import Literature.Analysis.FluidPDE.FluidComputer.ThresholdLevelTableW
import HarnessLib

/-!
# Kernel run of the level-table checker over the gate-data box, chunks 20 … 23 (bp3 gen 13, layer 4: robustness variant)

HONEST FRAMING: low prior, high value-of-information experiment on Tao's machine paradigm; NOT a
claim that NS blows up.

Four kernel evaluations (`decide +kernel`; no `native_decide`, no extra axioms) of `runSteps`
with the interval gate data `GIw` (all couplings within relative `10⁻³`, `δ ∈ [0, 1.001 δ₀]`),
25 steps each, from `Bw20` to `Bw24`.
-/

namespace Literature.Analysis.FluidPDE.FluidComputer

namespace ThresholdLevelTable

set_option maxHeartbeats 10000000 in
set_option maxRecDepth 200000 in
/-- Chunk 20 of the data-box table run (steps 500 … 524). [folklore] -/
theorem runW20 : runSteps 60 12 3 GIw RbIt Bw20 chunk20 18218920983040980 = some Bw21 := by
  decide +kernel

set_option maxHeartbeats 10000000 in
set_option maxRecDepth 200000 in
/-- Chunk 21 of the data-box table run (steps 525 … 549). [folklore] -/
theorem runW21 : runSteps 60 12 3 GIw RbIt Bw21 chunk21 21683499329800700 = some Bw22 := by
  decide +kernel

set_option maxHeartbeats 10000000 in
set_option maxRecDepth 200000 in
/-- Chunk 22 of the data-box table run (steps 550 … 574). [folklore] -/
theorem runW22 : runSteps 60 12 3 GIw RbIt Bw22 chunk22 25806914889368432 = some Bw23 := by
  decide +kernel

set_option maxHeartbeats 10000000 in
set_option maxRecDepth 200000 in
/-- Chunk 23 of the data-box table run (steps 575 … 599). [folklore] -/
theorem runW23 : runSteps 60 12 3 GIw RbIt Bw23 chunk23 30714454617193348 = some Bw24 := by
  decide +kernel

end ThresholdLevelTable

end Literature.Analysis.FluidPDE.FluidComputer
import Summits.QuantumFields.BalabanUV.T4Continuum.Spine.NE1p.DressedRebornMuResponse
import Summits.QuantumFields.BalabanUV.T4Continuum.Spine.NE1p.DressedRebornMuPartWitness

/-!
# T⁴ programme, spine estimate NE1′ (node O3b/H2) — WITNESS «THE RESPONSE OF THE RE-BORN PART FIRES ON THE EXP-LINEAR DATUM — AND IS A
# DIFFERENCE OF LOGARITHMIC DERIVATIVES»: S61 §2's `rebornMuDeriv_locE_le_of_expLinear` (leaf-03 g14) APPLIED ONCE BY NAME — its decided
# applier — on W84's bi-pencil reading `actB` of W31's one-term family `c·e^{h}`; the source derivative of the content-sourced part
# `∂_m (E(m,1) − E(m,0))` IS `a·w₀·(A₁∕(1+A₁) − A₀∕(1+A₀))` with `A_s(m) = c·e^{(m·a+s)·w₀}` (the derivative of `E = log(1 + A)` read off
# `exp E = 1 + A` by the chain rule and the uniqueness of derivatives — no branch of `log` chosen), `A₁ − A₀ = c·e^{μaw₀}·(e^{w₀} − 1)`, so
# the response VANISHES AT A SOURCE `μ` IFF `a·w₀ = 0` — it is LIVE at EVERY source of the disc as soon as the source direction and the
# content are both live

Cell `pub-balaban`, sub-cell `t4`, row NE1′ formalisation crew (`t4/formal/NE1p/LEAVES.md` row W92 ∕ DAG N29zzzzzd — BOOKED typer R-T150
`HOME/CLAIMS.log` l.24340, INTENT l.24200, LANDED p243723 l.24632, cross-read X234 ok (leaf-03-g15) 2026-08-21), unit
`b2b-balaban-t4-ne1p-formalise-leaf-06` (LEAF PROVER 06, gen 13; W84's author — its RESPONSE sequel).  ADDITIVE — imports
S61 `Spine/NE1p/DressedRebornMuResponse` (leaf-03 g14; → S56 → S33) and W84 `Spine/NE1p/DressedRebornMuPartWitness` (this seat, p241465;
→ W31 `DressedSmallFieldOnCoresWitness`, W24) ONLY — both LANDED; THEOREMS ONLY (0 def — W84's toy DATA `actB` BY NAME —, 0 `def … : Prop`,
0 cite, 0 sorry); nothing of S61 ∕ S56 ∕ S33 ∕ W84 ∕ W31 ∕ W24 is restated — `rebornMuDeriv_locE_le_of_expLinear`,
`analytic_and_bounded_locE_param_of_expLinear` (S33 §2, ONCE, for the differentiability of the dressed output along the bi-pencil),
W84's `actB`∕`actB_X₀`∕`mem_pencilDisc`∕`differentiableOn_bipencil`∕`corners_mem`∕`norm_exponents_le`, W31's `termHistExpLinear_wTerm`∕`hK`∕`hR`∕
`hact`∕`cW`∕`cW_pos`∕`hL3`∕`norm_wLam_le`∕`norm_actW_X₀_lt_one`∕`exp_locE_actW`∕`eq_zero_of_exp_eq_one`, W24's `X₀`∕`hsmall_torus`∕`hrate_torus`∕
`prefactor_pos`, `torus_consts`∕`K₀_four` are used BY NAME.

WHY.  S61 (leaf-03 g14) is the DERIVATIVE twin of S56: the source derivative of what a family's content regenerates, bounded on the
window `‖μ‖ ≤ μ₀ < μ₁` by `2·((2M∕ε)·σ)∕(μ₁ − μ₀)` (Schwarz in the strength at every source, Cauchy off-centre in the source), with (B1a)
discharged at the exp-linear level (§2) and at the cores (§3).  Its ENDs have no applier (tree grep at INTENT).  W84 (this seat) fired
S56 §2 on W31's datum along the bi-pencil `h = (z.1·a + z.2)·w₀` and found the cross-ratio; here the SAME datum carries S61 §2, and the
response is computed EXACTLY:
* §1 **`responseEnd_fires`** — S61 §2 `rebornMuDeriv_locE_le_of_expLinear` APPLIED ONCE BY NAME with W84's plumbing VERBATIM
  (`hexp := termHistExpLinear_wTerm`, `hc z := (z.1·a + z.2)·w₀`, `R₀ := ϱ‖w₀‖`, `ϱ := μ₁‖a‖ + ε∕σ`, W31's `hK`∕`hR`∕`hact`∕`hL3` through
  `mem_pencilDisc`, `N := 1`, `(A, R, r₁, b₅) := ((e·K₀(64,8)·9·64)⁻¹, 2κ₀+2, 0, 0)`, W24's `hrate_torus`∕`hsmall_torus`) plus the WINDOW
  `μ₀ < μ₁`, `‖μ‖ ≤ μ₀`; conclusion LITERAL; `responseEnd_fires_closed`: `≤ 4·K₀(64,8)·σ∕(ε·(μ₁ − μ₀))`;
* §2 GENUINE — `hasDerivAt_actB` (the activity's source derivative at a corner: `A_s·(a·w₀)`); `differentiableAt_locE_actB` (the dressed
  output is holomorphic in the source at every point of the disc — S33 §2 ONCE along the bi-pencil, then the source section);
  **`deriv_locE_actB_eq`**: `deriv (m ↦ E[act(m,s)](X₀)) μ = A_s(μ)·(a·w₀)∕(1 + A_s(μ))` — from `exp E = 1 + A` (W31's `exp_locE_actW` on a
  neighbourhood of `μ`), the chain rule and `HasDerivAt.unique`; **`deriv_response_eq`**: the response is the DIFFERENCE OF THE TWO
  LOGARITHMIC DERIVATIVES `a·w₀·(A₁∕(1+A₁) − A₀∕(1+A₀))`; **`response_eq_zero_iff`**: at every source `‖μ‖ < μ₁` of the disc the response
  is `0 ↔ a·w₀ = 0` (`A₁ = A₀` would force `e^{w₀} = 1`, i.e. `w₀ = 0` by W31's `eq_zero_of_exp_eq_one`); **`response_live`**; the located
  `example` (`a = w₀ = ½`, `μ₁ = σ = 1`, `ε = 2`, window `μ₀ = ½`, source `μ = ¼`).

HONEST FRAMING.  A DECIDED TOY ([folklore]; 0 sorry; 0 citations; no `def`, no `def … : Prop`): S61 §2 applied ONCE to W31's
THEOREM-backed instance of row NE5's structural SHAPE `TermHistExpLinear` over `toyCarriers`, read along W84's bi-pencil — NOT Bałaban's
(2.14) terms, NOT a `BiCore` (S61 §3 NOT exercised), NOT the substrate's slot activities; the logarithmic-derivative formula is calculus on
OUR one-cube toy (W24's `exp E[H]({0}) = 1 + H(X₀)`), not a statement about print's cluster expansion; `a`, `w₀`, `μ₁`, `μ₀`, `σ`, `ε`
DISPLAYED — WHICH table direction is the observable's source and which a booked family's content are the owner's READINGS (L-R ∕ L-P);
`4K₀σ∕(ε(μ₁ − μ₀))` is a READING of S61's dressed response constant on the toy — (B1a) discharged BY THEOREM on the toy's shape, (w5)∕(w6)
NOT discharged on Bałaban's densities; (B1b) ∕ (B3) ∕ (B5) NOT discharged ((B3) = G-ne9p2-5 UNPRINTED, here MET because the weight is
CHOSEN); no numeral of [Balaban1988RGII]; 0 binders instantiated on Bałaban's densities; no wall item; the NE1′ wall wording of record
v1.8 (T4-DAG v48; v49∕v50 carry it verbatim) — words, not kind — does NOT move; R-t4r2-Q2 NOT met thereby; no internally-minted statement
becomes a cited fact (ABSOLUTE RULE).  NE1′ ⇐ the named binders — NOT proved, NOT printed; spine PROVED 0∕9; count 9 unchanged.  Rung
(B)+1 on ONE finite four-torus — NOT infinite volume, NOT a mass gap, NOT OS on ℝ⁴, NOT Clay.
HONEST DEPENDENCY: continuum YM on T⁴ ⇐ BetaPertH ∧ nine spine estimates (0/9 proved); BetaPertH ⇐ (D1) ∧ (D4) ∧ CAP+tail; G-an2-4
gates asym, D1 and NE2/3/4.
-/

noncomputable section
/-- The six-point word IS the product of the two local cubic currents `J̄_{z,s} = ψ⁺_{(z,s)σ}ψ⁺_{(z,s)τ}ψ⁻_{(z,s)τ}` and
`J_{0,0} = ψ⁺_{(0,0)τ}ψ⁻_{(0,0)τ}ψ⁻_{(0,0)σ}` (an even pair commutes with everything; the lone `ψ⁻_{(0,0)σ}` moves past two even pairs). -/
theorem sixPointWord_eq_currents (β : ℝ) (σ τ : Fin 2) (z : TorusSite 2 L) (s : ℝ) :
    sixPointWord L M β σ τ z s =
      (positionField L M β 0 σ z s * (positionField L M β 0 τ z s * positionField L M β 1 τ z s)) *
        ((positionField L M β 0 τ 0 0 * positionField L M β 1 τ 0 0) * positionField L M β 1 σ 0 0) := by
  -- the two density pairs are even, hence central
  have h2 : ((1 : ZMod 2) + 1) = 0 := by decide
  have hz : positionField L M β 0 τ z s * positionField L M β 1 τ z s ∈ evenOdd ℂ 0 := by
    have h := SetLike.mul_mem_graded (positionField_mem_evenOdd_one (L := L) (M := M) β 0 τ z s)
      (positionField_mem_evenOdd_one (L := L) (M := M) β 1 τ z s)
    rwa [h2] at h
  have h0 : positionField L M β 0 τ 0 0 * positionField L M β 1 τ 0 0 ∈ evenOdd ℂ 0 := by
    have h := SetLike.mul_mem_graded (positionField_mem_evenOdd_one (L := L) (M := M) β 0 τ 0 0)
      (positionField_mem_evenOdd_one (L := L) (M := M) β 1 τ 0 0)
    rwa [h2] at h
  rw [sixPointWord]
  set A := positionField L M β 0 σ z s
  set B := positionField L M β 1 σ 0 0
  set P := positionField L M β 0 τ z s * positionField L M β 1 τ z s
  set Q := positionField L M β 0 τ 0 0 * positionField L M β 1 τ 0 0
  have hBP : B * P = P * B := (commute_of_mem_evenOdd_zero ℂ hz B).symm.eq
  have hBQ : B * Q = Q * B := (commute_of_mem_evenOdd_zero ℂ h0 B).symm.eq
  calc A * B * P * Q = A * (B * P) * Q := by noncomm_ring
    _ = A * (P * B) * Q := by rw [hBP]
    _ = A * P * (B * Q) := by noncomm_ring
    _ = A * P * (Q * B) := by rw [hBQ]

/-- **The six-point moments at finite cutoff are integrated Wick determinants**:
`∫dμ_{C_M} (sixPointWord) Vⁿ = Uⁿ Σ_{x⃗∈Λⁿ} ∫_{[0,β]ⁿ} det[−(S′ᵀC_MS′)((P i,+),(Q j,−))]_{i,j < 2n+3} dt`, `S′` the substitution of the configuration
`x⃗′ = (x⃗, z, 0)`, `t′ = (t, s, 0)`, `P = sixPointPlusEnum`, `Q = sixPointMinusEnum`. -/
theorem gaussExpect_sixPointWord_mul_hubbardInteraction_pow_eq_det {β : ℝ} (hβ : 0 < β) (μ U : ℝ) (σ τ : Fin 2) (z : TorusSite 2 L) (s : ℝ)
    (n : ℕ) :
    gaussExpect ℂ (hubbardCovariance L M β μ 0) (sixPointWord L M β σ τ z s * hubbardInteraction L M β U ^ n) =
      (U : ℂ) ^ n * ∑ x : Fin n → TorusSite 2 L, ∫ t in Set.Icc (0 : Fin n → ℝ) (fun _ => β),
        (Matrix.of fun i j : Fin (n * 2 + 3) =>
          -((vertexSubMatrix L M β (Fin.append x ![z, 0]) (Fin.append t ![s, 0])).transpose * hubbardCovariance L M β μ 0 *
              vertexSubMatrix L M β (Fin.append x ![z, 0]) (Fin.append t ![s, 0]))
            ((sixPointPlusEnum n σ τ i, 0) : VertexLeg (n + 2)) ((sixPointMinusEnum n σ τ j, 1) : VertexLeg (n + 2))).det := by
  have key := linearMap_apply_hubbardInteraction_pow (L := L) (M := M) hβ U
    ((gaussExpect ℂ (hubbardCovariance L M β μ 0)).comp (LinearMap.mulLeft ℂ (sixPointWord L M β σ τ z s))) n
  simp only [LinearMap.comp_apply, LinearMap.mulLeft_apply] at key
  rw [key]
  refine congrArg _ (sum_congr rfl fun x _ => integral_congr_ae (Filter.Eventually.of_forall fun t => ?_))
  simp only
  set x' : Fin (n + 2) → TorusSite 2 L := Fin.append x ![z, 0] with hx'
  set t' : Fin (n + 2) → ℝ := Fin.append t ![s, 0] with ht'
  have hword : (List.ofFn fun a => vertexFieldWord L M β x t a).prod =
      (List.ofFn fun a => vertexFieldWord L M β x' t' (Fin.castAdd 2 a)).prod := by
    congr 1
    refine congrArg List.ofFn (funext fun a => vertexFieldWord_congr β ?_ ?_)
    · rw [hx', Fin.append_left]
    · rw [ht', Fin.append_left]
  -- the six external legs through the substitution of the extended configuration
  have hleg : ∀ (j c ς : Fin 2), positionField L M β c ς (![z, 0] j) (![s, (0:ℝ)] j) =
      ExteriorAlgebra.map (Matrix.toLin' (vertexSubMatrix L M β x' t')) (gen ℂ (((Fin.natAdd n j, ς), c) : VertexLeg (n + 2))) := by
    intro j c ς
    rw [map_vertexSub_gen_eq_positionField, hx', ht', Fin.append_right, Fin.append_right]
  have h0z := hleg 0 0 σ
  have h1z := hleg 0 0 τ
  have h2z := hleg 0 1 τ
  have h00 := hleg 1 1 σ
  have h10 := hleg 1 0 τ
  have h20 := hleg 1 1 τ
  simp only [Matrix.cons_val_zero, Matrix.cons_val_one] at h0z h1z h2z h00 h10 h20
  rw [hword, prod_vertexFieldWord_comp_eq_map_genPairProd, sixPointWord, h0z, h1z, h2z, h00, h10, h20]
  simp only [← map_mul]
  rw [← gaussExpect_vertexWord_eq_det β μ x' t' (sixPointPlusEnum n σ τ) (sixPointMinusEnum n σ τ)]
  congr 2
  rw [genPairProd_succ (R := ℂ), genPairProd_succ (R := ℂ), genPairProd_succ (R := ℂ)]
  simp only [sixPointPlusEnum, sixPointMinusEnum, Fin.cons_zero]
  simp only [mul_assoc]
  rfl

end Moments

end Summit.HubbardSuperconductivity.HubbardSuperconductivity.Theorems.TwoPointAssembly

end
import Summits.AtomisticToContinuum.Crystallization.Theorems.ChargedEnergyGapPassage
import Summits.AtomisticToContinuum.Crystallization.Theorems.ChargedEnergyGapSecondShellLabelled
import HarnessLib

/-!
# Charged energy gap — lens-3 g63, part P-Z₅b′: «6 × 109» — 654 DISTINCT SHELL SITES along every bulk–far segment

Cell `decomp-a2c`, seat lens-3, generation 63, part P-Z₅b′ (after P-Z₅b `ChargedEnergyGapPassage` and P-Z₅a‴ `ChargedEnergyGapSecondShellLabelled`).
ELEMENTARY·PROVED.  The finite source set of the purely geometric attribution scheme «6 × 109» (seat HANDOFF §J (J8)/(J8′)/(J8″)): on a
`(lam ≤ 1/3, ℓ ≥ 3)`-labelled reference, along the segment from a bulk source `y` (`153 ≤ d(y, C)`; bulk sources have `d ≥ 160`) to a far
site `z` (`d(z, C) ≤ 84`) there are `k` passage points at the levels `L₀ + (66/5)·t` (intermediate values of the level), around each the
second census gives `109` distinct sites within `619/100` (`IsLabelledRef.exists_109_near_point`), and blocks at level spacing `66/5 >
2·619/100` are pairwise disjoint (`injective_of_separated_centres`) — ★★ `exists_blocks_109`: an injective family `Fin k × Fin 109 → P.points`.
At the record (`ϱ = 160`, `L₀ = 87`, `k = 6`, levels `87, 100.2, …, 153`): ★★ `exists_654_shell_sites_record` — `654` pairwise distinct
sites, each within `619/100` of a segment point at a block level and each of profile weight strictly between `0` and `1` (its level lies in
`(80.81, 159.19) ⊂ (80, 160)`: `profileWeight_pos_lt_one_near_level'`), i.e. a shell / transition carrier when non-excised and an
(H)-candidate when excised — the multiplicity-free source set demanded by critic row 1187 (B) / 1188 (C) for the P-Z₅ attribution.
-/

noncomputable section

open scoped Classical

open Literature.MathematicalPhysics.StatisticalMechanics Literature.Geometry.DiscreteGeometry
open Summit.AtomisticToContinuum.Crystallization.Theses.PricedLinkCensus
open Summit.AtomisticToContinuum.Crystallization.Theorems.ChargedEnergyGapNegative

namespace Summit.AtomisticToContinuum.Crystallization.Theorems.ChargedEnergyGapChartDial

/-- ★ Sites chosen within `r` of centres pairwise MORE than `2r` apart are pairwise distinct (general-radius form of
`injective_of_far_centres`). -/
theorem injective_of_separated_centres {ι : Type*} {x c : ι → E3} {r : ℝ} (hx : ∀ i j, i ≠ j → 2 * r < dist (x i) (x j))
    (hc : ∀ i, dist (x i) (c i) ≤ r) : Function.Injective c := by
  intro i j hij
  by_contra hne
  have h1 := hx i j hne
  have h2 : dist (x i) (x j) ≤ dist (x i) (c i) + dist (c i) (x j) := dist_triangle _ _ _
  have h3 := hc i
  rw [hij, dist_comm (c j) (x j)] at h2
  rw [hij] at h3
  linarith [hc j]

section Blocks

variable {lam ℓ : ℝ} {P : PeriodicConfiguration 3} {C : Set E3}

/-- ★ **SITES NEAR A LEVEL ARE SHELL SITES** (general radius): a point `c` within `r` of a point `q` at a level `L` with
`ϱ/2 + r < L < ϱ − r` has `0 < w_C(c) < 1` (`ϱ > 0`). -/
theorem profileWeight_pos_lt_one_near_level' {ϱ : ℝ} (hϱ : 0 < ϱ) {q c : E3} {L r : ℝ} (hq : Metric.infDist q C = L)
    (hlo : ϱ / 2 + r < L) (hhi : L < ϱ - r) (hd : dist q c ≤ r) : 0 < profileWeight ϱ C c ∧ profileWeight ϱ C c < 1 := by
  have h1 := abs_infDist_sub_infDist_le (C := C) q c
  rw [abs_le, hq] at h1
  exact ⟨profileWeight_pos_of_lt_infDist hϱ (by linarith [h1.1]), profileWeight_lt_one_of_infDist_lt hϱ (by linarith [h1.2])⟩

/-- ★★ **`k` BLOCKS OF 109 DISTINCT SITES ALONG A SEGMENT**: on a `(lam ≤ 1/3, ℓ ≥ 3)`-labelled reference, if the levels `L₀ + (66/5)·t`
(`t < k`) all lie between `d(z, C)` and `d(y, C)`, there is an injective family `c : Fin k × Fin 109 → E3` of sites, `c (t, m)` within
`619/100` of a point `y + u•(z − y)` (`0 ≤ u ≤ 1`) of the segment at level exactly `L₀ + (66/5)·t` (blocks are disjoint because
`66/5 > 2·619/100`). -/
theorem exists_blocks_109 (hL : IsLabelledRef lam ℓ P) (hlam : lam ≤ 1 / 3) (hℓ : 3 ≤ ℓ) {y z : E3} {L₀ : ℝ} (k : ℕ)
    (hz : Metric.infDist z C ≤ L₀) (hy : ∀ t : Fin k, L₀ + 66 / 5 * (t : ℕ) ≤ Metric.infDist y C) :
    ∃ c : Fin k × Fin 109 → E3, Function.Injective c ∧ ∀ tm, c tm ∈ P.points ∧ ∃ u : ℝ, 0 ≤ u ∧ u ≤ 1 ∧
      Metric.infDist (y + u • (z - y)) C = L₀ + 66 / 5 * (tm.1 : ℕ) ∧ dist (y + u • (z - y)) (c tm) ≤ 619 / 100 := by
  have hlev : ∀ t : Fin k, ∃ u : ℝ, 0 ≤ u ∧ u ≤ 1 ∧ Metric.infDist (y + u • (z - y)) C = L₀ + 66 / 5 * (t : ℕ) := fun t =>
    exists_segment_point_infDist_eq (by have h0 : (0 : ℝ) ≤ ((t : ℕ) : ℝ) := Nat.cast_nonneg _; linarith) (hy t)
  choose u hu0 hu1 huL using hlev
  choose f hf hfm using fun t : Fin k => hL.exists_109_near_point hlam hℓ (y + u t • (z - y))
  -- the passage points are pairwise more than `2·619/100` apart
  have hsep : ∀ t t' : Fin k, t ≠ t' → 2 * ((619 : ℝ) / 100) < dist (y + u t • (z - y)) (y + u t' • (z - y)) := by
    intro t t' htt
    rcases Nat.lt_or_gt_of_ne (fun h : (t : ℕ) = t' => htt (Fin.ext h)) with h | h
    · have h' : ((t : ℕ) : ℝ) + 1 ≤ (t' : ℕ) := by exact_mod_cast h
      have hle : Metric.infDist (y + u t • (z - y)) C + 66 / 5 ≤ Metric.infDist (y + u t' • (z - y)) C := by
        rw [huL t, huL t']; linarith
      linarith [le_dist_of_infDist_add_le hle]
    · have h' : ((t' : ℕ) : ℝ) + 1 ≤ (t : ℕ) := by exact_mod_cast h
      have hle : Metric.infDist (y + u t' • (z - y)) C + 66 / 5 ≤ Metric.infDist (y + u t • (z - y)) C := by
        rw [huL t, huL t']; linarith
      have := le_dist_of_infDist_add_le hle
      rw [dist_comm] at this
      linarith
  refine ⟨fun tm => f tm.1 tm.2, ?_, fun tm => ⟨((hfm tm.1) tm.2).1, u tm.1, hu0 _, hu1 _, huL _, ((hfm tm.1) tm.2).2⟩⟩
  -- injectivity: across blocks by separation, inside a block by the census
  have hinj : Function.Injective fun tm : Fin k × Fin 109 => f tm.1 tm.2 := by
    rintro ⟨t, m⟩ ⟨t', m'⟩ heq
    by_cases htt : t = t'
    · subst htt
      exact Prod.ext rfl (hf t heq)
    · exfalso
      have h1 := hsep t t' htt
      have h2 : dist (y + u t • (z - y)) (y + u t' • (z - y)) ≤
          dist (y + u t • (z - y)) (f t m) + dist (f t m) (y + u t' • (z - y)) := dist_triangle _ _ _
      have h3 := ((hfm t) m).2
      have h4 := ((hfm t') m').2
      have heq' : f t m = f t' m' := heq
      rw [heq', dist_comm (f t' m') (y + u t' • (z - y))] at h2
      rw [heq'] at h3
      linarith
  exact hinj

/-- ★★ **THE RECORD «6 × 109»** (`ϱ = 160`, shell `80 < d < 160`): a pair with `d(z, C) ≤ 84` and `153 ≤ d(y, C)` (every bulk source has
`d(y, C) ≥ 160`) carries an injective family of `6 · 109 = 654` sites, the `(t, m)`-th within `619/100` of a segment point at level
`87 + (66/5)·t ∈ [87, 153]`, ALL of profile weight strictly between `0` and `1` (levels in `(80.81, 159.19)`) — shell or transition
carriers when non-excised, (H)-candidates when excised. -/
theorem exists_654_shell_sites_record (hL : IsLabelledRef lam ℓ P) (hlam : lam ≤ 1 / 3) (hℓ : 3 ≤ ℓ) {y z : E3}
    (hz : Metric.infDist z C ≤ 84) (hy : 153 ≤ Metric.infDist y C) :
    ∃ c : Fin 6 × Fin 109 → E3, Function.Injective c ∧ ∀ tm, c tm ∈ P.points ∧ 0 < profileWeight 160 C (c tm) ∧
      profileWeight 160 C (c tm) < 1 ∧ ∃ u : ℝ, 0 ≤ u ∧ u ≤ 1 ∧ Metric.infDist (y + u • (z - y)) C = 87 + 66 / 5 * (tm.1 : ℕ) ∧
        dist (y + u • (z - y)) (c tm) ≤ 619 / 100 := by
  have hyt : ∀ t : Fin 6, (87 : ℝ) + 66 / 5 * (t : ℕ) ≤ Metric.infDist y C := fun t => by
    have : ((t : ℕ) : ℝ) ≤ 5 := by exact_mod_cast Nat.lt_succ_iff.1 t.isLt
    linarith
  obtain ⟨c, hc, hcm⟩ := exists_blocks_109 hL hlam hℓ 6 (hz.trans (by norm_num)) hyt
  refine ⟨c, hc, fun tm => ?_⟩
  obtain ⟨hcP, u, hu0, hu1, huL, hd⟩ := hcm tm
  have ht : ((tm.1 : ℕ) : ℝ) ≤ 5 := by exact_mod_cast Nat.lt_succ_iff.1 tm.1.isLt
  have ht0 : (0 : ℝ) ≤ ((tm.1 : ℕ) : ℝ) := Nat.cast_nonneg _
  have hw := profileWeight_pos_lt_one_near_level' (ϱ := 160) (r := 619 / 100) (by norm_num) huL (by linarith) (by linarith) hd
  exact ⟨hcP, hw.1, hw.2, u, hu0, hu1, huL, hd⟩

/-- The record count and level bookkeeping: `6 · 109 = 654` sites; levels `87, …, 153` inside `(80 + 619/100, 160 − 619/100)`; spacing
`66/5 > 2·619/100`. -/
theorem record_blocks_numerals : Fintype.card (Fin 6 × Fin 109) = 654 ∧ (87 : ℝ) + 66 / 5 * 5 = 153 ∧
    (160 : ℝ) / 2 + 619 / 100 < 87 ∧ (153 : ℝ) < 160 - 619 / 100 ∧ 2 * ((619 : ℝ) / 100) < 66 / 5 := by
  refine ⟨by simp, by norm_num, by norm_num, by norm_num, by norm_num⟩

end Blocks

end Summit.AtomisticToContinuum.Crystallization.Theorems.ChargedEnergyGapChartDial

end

══════════════════════════════

*Work required*.
After locating the line with "namespace Literature.Analysis.FluidPDE.FluidComputer" above, return that line and every later line through the one with "524). [folklore] -/", word for word and with nothing else.

*Task response*.
namespace Literature.Analysis.FluidPDE.FluidComputer

namespace ThresholdLevelTable

set_option maxHeartbeats 10000000 in
set_option maxRecDepth 200000 in
/-- Chunk 20 of the data-box table run (steps 500 … 524). [folklore] -/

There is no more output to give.